Overview of Grafana Kubernetes Monitoring Helm chart
When you use the easy deployment process in Kubernetes Monitoring, the Grafana Kubernetes Monitoring Helm chart is adjusted based on your choices for configuration.
As improvements are made to Kubernetes Monitoring, the Helm chart is updated as well.
Benefits of Helm chart
The Helm chart deploys software as well as a tuned configuration to monitor your Cluster. This means the chart contains directions to:
- Gather the appropriate metrics for the all the functionality of Kubernetes Monitoring
- Move metrics, logs, traces, and profiles to Grafana Cloud, so you’re not hosting them anywhere else
- Capture all signals. Metrics, logs, traces, and profiles, and can easily extend from Kubernetes infrastructure metrics into application observability data.
- Enable automatic instrumentation of application data using Grafana Beyla
Default installation with Helm chart
The Helm chart installs the following items by default for infrastructure and application monitoring.
If you select all collection choices during configuration, the following items install as part of installation and configuration:
- Grafana Alloy instances: Collect metrics, Pod logs, traces, and Kubernetes events. If you choose to enable traces, Alloy becomes configured to receive traces and forwards them to Grafana Cloud Traces.
- kube-state-metrics Helm chart: Deploys a kube-state-metrics (KSM) Deployment and Service, along with some other access control objects.
- Node Exporter
- OpenCost for cost metrics
- Kepler for energy metrics
- Grafana Beyla for automatic instrumentation of applications
Note
You can choose to switch off the collection of metrics, logs, events, traces, costs, or energy metrics during the configuration process.
Grafana Alloy scrapes the following targets by default:
The default ConfigMap that results from the configuration process creates allowlists. These allowlists are configured to keep a subset of metrics used by the Kubernetes Monitoring frontend, alerts, and recording rules. You can optionally do any of these with an allowlist:
- Modify it.
- Replace it with a blocklist by using the
drop
directive. - Omit it entirely.
Charts and subcharts
The Grafana Kubernetes Monitoring Helm chart deploys a complete monitoring solution for your Cluster. It includes all of the backing systems listed in Tools installed with Helm chart, and all the configuration to make these systems run. The Grafana Alloy Helm chart, which is deployed by the Kubernetes Monitoring Helm chart, simply deploys Alloy.
Tools installed with Helm chart
The Helm chart installs the following for monitoring infrastructure if you choose to collect metrics, Pod logs, Cost metrics, and Cluster Events. For applications, the chart installs telemetry receivers. All elements installed by the Helm chart are automatically updated.
kube-state-metrics, to listen to the API server and generate metrics on the health of objects such as deployments, Nodes, and Pods. A service that generates metrics from Kubernetes API objects, and uses
client-go
to communicate with Clusters. For Kubernetes client-go version compatibility and any other related details, refer to kube-state-metrics.Node Exporter, to provide hardware device and kernel-related metrics. Exports Prometheus metrics that indicate the health and state of Nodes in a Cluster.
OpenCost, to calculate Kubernetes infrastructure and container costs.

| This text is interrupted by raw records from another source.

import Mathlib
import Summits.NavierStokesRegularity.NavierStokesRegularity.Theorems.EulerZoomLiouvillePowerGaugeEulerLiouvilleDSSEndpointDecay
import Summits.NavierStokesRegularity.NavierStokesRegularity.Theorems.EulerZoomLiouvillePowerGaugeEulerLiouvilleDSSEndpointSobolevPeriodFlux
import Summits.NavierStokesRegularity.NavierStokesRegularity.Theorems.EulerZoomLiouvillePowerGaugeEulerLiouvilleSelfSimilarEndpointSobolevIteration
import HarnessLib

/-!
# Rung C2 of the crux `EulerZoomLiouville.PowerGaugeEulerLiouville` at the endpoint `ρ = 1/2`:
# GROWTH-FREE period-energy drain `L^{−5/6+ε}` of discretely self-similar members (weak class)

Route №10 `EulerZoomLiouville` (NavierStokesRegularity), crux E = stmt-NavierStokesRegularity-19832,
stub `stub_nonSelfSimilarRest` (DSS endpoint stratum `IsDSSPowerSpread`).  The tree's
`dss_half_periodEnergy_decay` (`…DSSEndpointDecay`; Chae–Shvydkoy's Thm 3.1 for DSS members in Seregin's
class, Xue's Thm 1.1 (ii)) drains the PERIOD-INTEGRATED shell energies at the rate `L^{−5+ε}` under the
POINTWISE sublinear slice bound `|u(τ,y)| ≤ C_up|y|^{1−δ}`.  Here that bound is replaced by the weak
spatial gradient `H` of the class and its `E`-gauge: the period flux is then
`≤ a M^{3/8} S^{1/4} + b M^{−3/2} E₀ √(T S)` (`EndpointSobolev.period_flux_le_of_weakGradient`), the
recursion reads `f(L) ≤ C₁ L^{−5/8} S(L)^{1/4} + C₂ √S(L) L^{−5/2}`, and its least fixed point is
`min((5/8)/(3/4), 5) = 5/6` (`EndpointSobolev.shell_decay_of_recursion_rpow`):

* `EndpointSobolev.dss_half_periodEnergy_decay_of_weakGradient` — suitable weak Euler pair, DSS with factor
  `l ≥ 4`, weak spatial gradient with `a^{1/2}E(a;0;H) ≤ c`, finite-energy slices `≤ E₀`, `|u|³`, `|p||u|`
  locally integrable on a.e. slice, the a.e. slice Riesz representation ⇒
  `∫_{(l^{5/2}τ₀, τ₀)} ∫_{L≤|y|<2L} |u(τ)|² ≤ C_ε L^{−5/6+ε}` for `L ≥ 1`;
* `EndpointSobolev.dss_half_period_false_of_shellLower_of_weakGradient` — plus a lower bound
  `c₀ L^{−5+η}`, `η > 25/6`, on the period-integrated shell energies along radii beyond every bound ⇒ False.

WHAT THIS IS NOT: not NS, not E, not the stub — the growth-free DSS endpoint drain; the rate `5/6`
(not `5`, not `5/2`) is what `∇u ∈ L²_{t,x}` buys for DSS members (Hölder in time caps the window-sum
power at `1/4`). [cite: ChaeShvydkoy2013, §3.1 Thm. 3.1; Xue2014DSSEuler, Thm 1.1 (ii)]
-/

noncomputable section

-- flat `Theorems/<Route><Decl>…` files of one crux share the namespace of the crux (tree convention)
set_option linter.dupNamespace false

open MeasureTheory Set Filter Topology Metric Function TopologicalSpace Finset
open scoped ENNReal NNReal InnerProductSpace RealInnerProductSpace

namespace Summit.NavierStokesRegularity.NavierStokesRegularity.Theorems.PowerGaugeEulerLiouville

open Literature.Analysis Literature.Analysis.FunctionSpaces Literature.Analysis.FluidPDE

namespace EndpointSobolev

section Decay

variable {u : ℝ → EuclideanSpace ℝ (Fin 3) → EuclideanSpace ℝ (Fin 3)}
  {p : ℝ → EuclideanSpace ℝ (Fin 3) → ℝ}
  {H : ℝ → EuclideanSpace ℝ (Fin 3) → EuclideanSpace ℝ (Fin 3) →L[ℝ] EuclideanSpace ℝ (Fin 3)}

/-- **Growth-free period-energy drain of DSS endpoint members (factor `l ≥ 4`).**  See the module
docstring; the body is the tree's `dss_half_periodEnergy_decay` with the Sobolev period flux and the
`S^{1/4}` iteration (adapted from `…DSSEndpointDecay`). [cite: ChaeShvydkoy2013, §3.1 proof of Thm. 3.1] -/
theorem dss_half_periodEnergy_decay_of_weakGradient {c : ℝ≥0}
    (hsw : IsSuitableWeakSolutionOn (slab (EuclideanSpace ℝ (Fin 3)) (Iio 0) isOpen_Iio) 0 0 u p)
    (hH : HasWeakSpatialGradientOn (slab (EuclideanSpace ℝ (Fin 3)) (Iio 0) isOpen_Iio) u H)
    (hEg : ∀ a : ℝ, 0 < a →
      ENNReal.ofReal (a ^ (1 / 2 : ℝ)) * cknE a (0 : ℝ × EuclideanSpace ℝ (Fin 3)) H ≤ (c : ℝ≥0∞))
    {l : ℝ} (hl : 4 ≤ l)
    (hu : ∀ τ : ℝ, τ < 0 → ∀ y, u τ y = (l ^ (3 / 2 : ℝ)) • u (l ^ (5 / 2 : ℝ) * τ) (l • y))
    (hp : ∀ τ : ℝ, τ < 0 → ∀ y, p τ y = l ^ 3 * p (l ^ (5 / 2 : ℝ) * τ) (l • y))
    {τ₀ : ℝ} (hτ₀ : τ₀ < 0) {E₀ : ℝ}
    (hE : ∀ᵐ τ : ℝ, τ < 0 → Integrable (fun y => ‖u τ y‖ ^ 2) volume ∧ ∫ y, ‖u τ y‖ ^ 2 ≤ E₀)
    (h3 : ∀ᵐ τ : ℝ, τ < 0 → LocallyIntegrable (fun y => ‖u τ y‖ ^ 3) volume)
    (hPV : ∀ᵐ τ : ℝ, τ < 0 → LocallyIntegrable (fun y => |p τ y| * ‖u τ y‖) volume)
    {R₁ : ℝ}
    (hPR : ∀ᵐ τ : ℝ, τ ∈ Ioo (l ^ (5 / 2 : ℝ) * τ₀) τ₀ → ∀ R : ℝ, R₁ ≤ R →
      ∀ᵐ y ∂volume, ‖y‖ < R / 2 →
        p τ y = rieszPressure ((ball (0 : EuclideanSpace ℝ (Fin 3)) R).indicator (u τ)) y +
          ∫ z in {z | R ≤ ‖z‖}, pressureKernel (y - z) (u τ z))
    {ε : ℝ} (hε : 0 < ε) :
    ∃ C : ℝ, ∀ L : ℝ, 1 ≤ L →
      ∫ τ in Ioo (l ^ (5 / 2 : ℝ) * τ₀) τ₀,
          ∫ y in {y : EuclideanSpace ℝ (Fin 3) | L ≤ ‖y‖ ∧ ‖y‖ < 2 * L}, ‖u τ y‖ ^ 2 ≤
        C * L ^ (-(5 / 6 : ℝ) + ε) := by
  -- constants of the member and the period
  have hl0 : 0 < l := by linarith
  have hl1 : 1 < l := by linarith
  set b : ℝ := l ^ (5 / 2 : ℝ) with hb
  have hb1 : 1 < b := Real.one_lt_rpow hl1 (by norm_num)
  have hb0 : 0 < b := by linarith
  have hbτ : b * τ₀ < τ₀ := by
    have := mul_lt_mul_of_neg_right hb1 hτ₀
    linarith
  set I₀ : Set ℝ := Ioo (b * τ₀) τ₀ with hI₀
  set T : ℝ := τ₀ - b * τ₀ with hT
  have hT0 : 0 < T := by rw [hT]; linarith
  have hTvol : volume.real I₀ = T := Real.volume_real_Ioo_of_le hbτ.le
  have hI₀0 : I₀ ⊆ Iio 0 := fun t ht => ht.2.trans hτ₀
  -- the window width `m`: `2^m ≥ 4l`, `m ≥ 5`
  obtain ⟨m₀, hm₀⟩ := pow_unbounded_of_one_lt (4 * l) (by norm_num : (1 : ℝ) < 2)
  set m : ℕ := m₀ + 5 with hm
  have h2m : 4 * l ≤ (2 : ℝ) ^ m := by
    rw [hm, pow_add]
    have : (1 : ℝ) ≤ 2 ^ 5 := by norm_num
    nlinarith [hm₀, pow_pos (show (0 : ℝ) < 2 by norm_num) m₀]
  have h2m' : (64 : ℝ) ≤ 2 ^ (m + 1) := by
    rw [hm, show m₀ + 5 + 1 = m₀ + 6 by ring, pow_add]
    have : (1 : ℝ) ≤ 2 ^ m₀ := one_le_pow₀ (by norm_num)
    nlinarith
  -- the inputs: shell inequality, period flux bounds, slice energies
  obtain ⟨K, hK0, hK⟩ := dss_half_periodShell_le hsw (by linarith : (2 : ℝ) ≤ l) hu hp hτ₀
  obtain ⟨a, bb, ha0, hbb0, hQ⟩ := period_flux_le_of_weakGradient hsw hH hEg hτ₀ hbτ hE h3 hPV hPR m
  have hum : AEStronglyMeasurable (uncurry u)
      (volume.restrict (Iio (0 : ℝ) ×ˢ (univ : Set (EuclideanSpace ℝ (Fin 3))))) := by
    obtain ⟨G, hG, -, -⟩ := hsw.localEnergy
    simpa [slab] using hG.locallyIntegrableOn.aestronglyMeasurable
  have hW := fun (A : Set (EuclideanSpace ℝ (Fin 3))) (hA : MeasurableSet A) =>
    period_sliceSetEnergy hum hE (α := b * τ₀) hτ₀ hA
  -- `E₀ ≥ 0`
  have hE₀ : 0 ≤ E₀ := by
    have hne : (ae ((volume : Measure ℝ).restrict I₀)).NeBot := by
      rw [ae_neBot, Ne, Measure.restrict_eq_zero, Real.volume_Ioo, ENNReal.ofReal_eq_zero, not_le]
      linarith
    obtain ⟨τ, hτ, hτI⟩ := ((ae_restrict_of_ae hE : ∀ᵐ τ ∂(volume.restrict I₀), _).and
      (ae_restrict_mem measurableSet_Ioo)).exists
    exact (integral_nonneg fun y => by positivity).trans (hτ (hI₀0 hτI)).2
  -- the shell energies `f` and the window sum `S`
  set f : ℝ → ℝ := fun L => ∫ τ in I₀, ∫ y in {y : EuclideanSpace ℝ (Fin 3) | L ≤ ‖y‖ ∧ ‖y‖ < 2 * L},
    ‖u τ y‖ ^ 2 with hf
  set S : ℝ → ℝ := fun L => ∑ k ∈ range (2 * m + 1), f (2 ^ k * L / 2 ^ m) with hS
  have hshellm : ∀ A B : ℝ, MeasurableSet {y : EuclideanSpace ℝ (Fin 3) | A ≤ ‖y‖ ∧ ‖y‖ < B} :=
    fun A B => (measurableSet_le measurable_const measurable_norm).inter
      (measurableSet_lt measurable_norm measurable_const)
  have hshellm' : ∀ A B : ℝ, MeasurableSet {y : EuclideanSpace ℝ (Fin 3) | A ≤ ‖y‖ ∧ ‖y‖ ≤ B} :=
    fun A B => (measurableSet_le measurable_const measurable_norm).inter
      (measurableSet_le measurable_norm measurable_const)
  have hf0 : ∀ L, 0 < L → 0 ≤ f L := fun L _ => (hW _ (hshellm L (2 * L))).2.2
  have hfB : ∀ L, 0 < L → f L ≤ T * E₀ := by
    intro L _
    obtain ⟨hi, hb2, -⟩ := hW _ (hshellm L (2 * L))
    calc f L ≤ ∫ τ in I₀, E₀ := setIntegral_mono_ae_restrict hi (integrable_const _)
          ((ae_restrict_iff' measurableSet_Ioo).2 (by
            filter_upwards [hb2] with τ hτ hτI; exact (hτ hτI).2))
      _ = T * E₀ := by rw [setIntegral_const, hTvol, smul_eq_mul]
  -- the recursion
  set C₁ : ℝ := K / 2 * a * ((2 : ℝ) ^ (3 / 8 : ℝ) + l * (2 / l) ^ (3 / 8 : ℝ)) with hC₁
  set C₂ : ℝ := K / 2 * bb * E₀ * Real.sqrt T * ((2 : ℝ) ^ (-(3 / 2 : ℝ)) + l * (2 / l) ^ (-(3 / 2 : ℝ)))
    with hC₂
  have hC₁0 : 0 ≤ C₁ := by positivity
  have hC₂0 : 0 ≤ C₂ := by positivity
  set L₁ : ℝ := max 1 (max (l * |R₁|) (max l (l * Real.sqrt (b * -τ₀)))) with hL₁
  have hL₁1 : 1 ≤ L₁ := le_max_left _ _
  have hrec : ∀ L, L₁ ≤ L →
      f L ≤ C₁ * L ^ (-(5 / 8 : ℝ)) * S L ^ (1 / 4 : ℝ) + C₂ * Real.sqrt (S L) * L ^ (-(5 / 2 : ℝ)) := by
    intro L hLL
    have hL1 : 1 ≤ L := hL₁1.trans hLL
    have hL : 0 < L := by linarith
    have hR₁L : l * |R₁| ≤ L := (le_max_left _ _).trans ((le_max_right _ _).trans hLL)
    have hlL : l ≤ L := (le_max_left _ _).trans ((le_max_right _ _).trans ((le_max_right _ _).trans hLL))
    have hsL : l * Real.sqrt (b * -τ₀) ≤ L :=
      (le_max_right _ _).trans ((le_max_right _ _).trans ((le_max_right _ _).trans hLL))
    have hR₁a := le_abs_self R₁
    have hSL0 : 0 ≤ S L := windowSum_nonneg hf0 (fun L => rfl) hL
    -- (i) the target shell sits in the shell of the period inequality at scale `2L`
    have h1 : f L ≤ ∫ τ in I₀,
        ∫ y in {y : EuclideanSpace ℝ (Fin 3) | 2 * (2 * L) / l ≤ ‖y‖ ∧ ‖y‖ ≤ 2 * L}, ‖u τ y‖ ^ 2 := by
      obtain ⟨hiA, -, -⟩ := hW _ (hshellm' (2 * (2 * L) / l) (2 * L))
      obtain ⟨hif, -, -⟩ := hW _ (hshellm L (2 * L))
      refine setIntegral_mono_ae_restrict hif hiA ((ae_restrict_iff' measurableSet_Ioo).2 ?_)
      filter_upwards [hE] with τ hτ hτI
      obtain ⟨hi2, -⟩ := hτ (hI₀0 hτI)
      have h4 : 2 * (2 * L) / l ≤ L := by
        rw [div_le_iff₀ hl0]
        have := mul_le_mul_of_nonneg_left hl hL.le
        linarith
      exact setIntegral_mono_set hi2.integrableOn (Eventually.of_forall fun y => by positivity)
        (Eventually.of_forall fun y hy => ⟨h4.trans hy.1, hy.2.le⟩)
    -- (ii) the period inequality at scale `2L` and the two flux bounds
    have h2 := hK (2 * L) (by positivity)
    have h4m : (4 : ℝ) ≤ 2 ^ m := by linarith [h2m]
    have hR₁' : 1 * |R₁| ≤ l * |R₁| := mul_le_mul_of_nonneg_right hl1.le (abs_nonneg R₁)
    have h64 : 64 * L ≤ 2 ^ (m + 1) * L := mul_le_mul_of_nonneg_right h2m' hL.le
    -- the `E`-gauge window conditions
    have hsq0 : 0 ≤ Real.sqrt (b * -τ₀) := Real.sqrt_nonneg _
    have hsq2 : Real.sqrt (b * -τ₀) ^ 2 = b * -τ₀ := Real.sq_sqrt (mul_nonneg hb0.le (by linarith))
    have hα1 : -((32 * (2 * L)) ^ 2) ≤ b * τ₀ := by
      have h1' : Real.sqrt (b * -τ₀) ≤ 32 * (2 * L) := by
        have : Real.sqrt (b * -τ₀) ≤ l * Real.sqrt (b * -τ₀) := le_mul_of_one_le_left hsq0 hl1.le
        linarith
      have h2' := pow_le_pow_left₀ hsq0 h1' 2
      rw [hsq2] at h2'
      linarith
    have hα2 : -((32 * (2 * L / l)) ^ 2) ≤ b * τ₀ := by
      have h1' : Real.sqrt (b * -τ₀) ≤ 32 * (2 * L / l) := by
        rw [show 32 * (2 * L / l) = 64 * L / l by ring, le_div_iff₀ hl0]
        linarith
      have h2' := pow_le_pow_left₀ hsq0 h1' 2
      rw [hsq2] at h2'
      linarith
    have c0 : (1 : ℝ) ≤ 2 * L := by linarith
    have c2 : R₁ ≤ 32 * (2 * L) := by linarith
    have c3 : L / 2 ^ m ≤ 2 * L / 8 := by
      rw [show 2 * L / 8 = L / 4 by ring]; exact div_le_div_of_nonneg_left hL.le (by norm_num) h4m
    have c4 : 32 * (2 * L) ≤ 2 ^ (m + 1) * L := by linarith
    have hX₁ := hQ L (2 * L) hL c0 hα1 c2 c3 c4
    have d0 : (1 : ℝ) ≤ 2 * L / l := by
      rw [le_div_iff₀ hl0]; linarith
    have d2 : R₁ ≤ 32 * (2 * L / l) := by
      rw [show 32 * (2 * L / l) = 64 * L / l by ring, le_div_iff₀ hl0]
      have := mul_le_mul_of_nonneg_right hR₁a hl0.le
      linarith
    have d3 : L / 2 ^ m ≤ 2 * L / l / 8 := by
      rw [show 2 * L / l / 8 = L / (4 * l) by ring]
      exact div_le_div_of_nonneg_left hL.le (by positivity) h2m
    have d4 : 32 * (2 * L / l) ≤ 2 ^ (m + 1) * L := by
      rw [show 32 * (2 * L / l) = 64 * L / l by ring, div_le_iff₀ hl0]
      have h64' : 2 ^ (m + 1) * L ≤ 2 ^ (m + 1) * L * l := le_mul_of_one_le_right (by positivity) hl1.le
      linarith
    have hX₂ := hQ L (2 * L / l) hL d0 hα2 d2 d3 d4
    have hset : {y : EuclideanSpace ℝ (Fin 3) | 2 * L / l ≤ ‖y‖ ∧ ‖y‖ ≤ 2 * (2 * L) / l} =
        {y : EuclideanSpace ℝ (Fin 3) | 2 * L / l ≤ ‖y‖ ∧ ‖y‖ ≤ 2 * (2 * L / l)} := by
      ext y; simp only [mem_setOf_eq, mul_div_assoc]
    rw [hset] at h2
    -- exponent bookkeeping
    have hL38 : L ^ (3 / 8 : ℝ) = L ^ (-(5 / 8 : ℝ)) * L := by
      rw [show (3 / 8 : ℝ) = -(5 / 8 : ℝ) + 1 by norm_num, Real.rpow_add_one hL.ne']
    have hL52 : L ^ (-(3 / 2 : ℝ)) = L ^ (-(5 / 2 : ℝ)) * L := by
      rw [show (-(3 / 2 : ℝ)) = -(5 / 2 : ℝ) + 1 by norm_num, Real.rpow_add_one hL.ne']
    have hr1 : (2 * L) ^ (3 / 8 : ℝ) = (2 : ℝ) ^ (3 / 8 : ℝ) * (L ^ (-(5 / 8 : ℝ)) * L) := by
      rw [Real.mul_rpow (by norm_num) hL.le, hL38]
    have hr2 : (2 * L / l) ^ (3 / 8 : ℝ) = (2 / l) ^ (3 / 8 : ℝ) * (L ^ (-(5 / 8 : ℝ)) * L) := by
      rw [show 2 * L / l = 2 / l * L by ring, Real.mul_rpow (by positivity) hL.le, hL38]
    have hr3 : (2 * L) ^ (-(3 / 2 : ℝ)) = (2 : ℝ) ^ (-(3 / 2 : ℝ)) * (L ^ (-(5 / 2 : ℝ)) * L) := by
      rw [Real.mul_rpow (by norm_num) hL.le, hL52]
    have hr4 : (2 * L / l) ^ (-(3 / 2 : ℝ)) = (2 / l) ^ (-(3 / 2 : ℝ)) * (L ^ (-(5 / 2 : ℝ)) * L) := by
      rw [show 2 * L / l = 2 / l * L by ring, Real.mul_rpow (by positivity) hL.le, hL52]
    have hsq : Real.sqrt (T * S L) = Real.sqrt T * Real.sqrt (S L) := Real.sqrt_mul hT0.le _
    calc f L ≤ _ := h1
      _ ≤ _ := h2
      _ ≤ K / (2 * L) * ((a * (2 * L) ^ (3 / 8 : ℝ) * S L ^ (1 / 4 : ℝ) +
              bb * (2 * L) ^ (-(3 / 2 : ℝ)) * E₀ * Real.sqrt (T * S L)) +
            l * (a * (2 * L / l) ^ (3 / 8 : ℝ) * S L ^ (1 / 4 : ℝ) +
              bb * (2 * L / l) ^ (-(3 / 2 : ℝ)) * E₀ * Real.sqrt (T * S L))) :=
          mul_le_mul_of_nonneg_left (add_le_add hX₁ (mul_le_mul_of_nonneg_left hX₂ hl0.le))
            (by positivity)
      _ = C₁ * L ^ (-(5 / 8 : ℝ)) * S L ^ (1 / 4 : ℝ) + C₂ * Real.sqrt (S L) * L ^ (-(5 / 2 : ℝ)) := by
          rw [hr1, hr2, hr3, hr4, hsq, hC₁, hC₂]
          field_simp
          ring
  -- iterate
  obtain ⟨C, hC⟩ := shell_decay_of_recursion_rpow (θ := 5 / 8) (q := 1 / 4) (κ := 5 / 2) hf0 hfB
    (by norm_num) (by norm_num) (by norm_num) (by norm_num) hC₁0 hC₂0
    (lt_of_lt_of_le one_pos hL₁1) (fun L => rfl) hrec hε
  refine ⟨C, fun L hL => ?_⟩
  have := hC L hL
  norm_num at this ⊢
  exact this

Requires Kubernetes 1.8+ clusters.
An Alloy Deployment for Cluster Events, to get logs from the API server
An Alloy DaemonSet to retrieve Pod logs
An Alloy StatefulSet for metrics and application data, to get metrics from:
Kubelet
, the primary Node agent which ensures containers are running and healthy- Node Exporter
- OpenCost
- cAdvisor, which provides container CPU, memory, and disk usage
- kube-state-metrics
This StatefulSet also opens up receivers for accepting application metrics, logs, and traces.
An Alloy DaemonSet to gather profiles
OpenCost for cost metrics
Kepler for energy metrics
The chart creates configuration files for Grafana Alloy.
Deployment
After you have made configuration choices, the values.yaml
file is altered to reflect your selections for configuration.
When you deploy the chart with the command available in the configuration wizard, the chart installs the appropriate elements.
Four separate instances of Alloy deploy so that there are no issues with scaling.
After deployment, you can check the Metrics status tab under Configuration. This page provides a snapshot of the overall health of the metrics being ingested.
Metrics management
To learn more about managing metrics, refer to Metrics management and control.
Customization
You can also customize the chart for your specific needs and tailor it to specific cluster environments. For example:
- Your configuration might already have an existing kube-state-metrics in your Cluster, so you don’t want the Helm chart to install another one.
- Enterprise clusters with many workloads running can have specific requirements.
Refer to the Examples directory of the Helm chart to view the values.yaml
file when you have a specific modification you want to make.
You can also look at the output.yaml
and other files included in the examples.
Each of these examples is tested to ensure they work properly.
Troubleshoot
Refer to Troubleshooting for any issues that occur after configuration.